## Task statement
Set down exactly the first line of the entries and every line after it, through the line with "HONEST FRAMING: Tao-type".

## Entries shown
/-!
# Certificate glue on a shift set `𝕊`, XIX-c: THE LOHNER STEP WITH PER-COMPONENT WEIGHTS — `StepCert` from a
  Lohner-chain certificate step whose parallelepiped node sets, (B)-table, majorant hull, region and Grönwall
  allowance all live in the per-component weighted coordinates `x_{ic} = z i k_c / ω i k_c`
  (helper for items stmt-NavierStokesRegularity-22987 `FlatGapCertificatesV2` (crux K_A♭ of route TaoLadderRungTwoFlat)
  and stmt-24295 K_A₂(64); cell harvest/h2-tao-ladder, p1 g15; theory-1 ruling R6a, bus l.494)

theory-1's kernel-Lohner feasibility desk (NUM-T41f, bus l.494) found that the scalar-`E` Lohner step of glue XVIII/XIX
closes on the engine's own hop-9 grid at the engine's order IF the weight table follows the radius profile PER COMPONENT,
and does not with per-shell weights. This module is glue XIX (`stepCert_of_lohner`) and XIX-b
(`stepCert_of_lohner_approx`) with `ω : Fin m → ℤ → ℝ` throughout — `pxcoord`, `PInPara`, the (B)-table
`Σ |α| c ω̂_{i₁}(a) ω̂_{i₂}(b) ≤ b·ω i k` (glue XVI-c `pqcN_bound_of_table`), the majorant hull `|y i k| ≤ (R_h + A) ω i k`,
the region `|y i k| ≤ R ω i k`, the input defect `δ·ω i k` and the allowance `A·ω i k` (glue XIV-c `stepCert_of_flowTube`);
glue XVIII (the abstract Lohner node step on `Fin n → ℝ`) is untouched.

HONEST FRAMING: Tao-type MODEL lattices (Tao 2016 §4/§6 vocabulary, shift-set parametrised); every clause is a
HYPOTHESIS — nothing is computed or certified here, no stub is closed, nothing about the Navier–Stokes equations.
-/

noncomputable section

## Written answer
/-!
# Certificate glue on a shift set `𝕊`, XIX-c: THE LOHNER STEP WITH PER-COMPONENT WEIGHTS — `StepCert` from a
  Lohner-chain certificate step whose parallelepiped node sets, (B)-table, majorant hull, region and Grönwall
  allowance all live in the per-component weighted coordinates `x_{ic} = z i k_c / ω i k_c`
  (helper for items stmt-NavierStokesRegularity-22987 `FlatGapCertificatesV2` (crux K_A♭ of route TaoLadderRungTwoFlat)
  and stmt-24295 K_A₂(64); cell harvest/h2-tao-ladder, p1 g15; theory-1 ruling R6a, bus l.494)

theory-1's kernel-Lohner feasibility desk (NUM-T41f, bus l.494) found that the scalar-`E` Lohner step of glue XVIII/XIX
closes on the engine's own hop-9 grid at the engine's order IF the weight table follows the radius profile PER COMPONENT,
and does not with per-shell weights. This module is glue XIX (`stepCert_of_lohner`) and XIX-b
(`stepCert_of_lohner_approx`) with `ω : Fin m → ℤ → ℝ` throughout — `pxcoord`, `PInPara`, the (B)-table
`Σ |α| c ω̂_{i₁}(a) ω̂_{i₂}(b) ≤ b·ω i k` (glue XVI-c `pqcN_bound_of_table`), the majorant hull `|y i k| ≤ (R_h + A) ω i k`,
the region `|y i k| ≤ R ω i k`, the input defect `δ·ω i k` and the allowance `A·ω i k` (glue XIV-c `stepCert_of_flowTube`);
glue XVIII (the abstract Lohner node step on `Fin n → ℝ`) is untouched.

HONEST FRAMING: Tao-type MODEL lattices (Tao 2016 §4/§6 vocabulary, shift-set parametrised); every clause is a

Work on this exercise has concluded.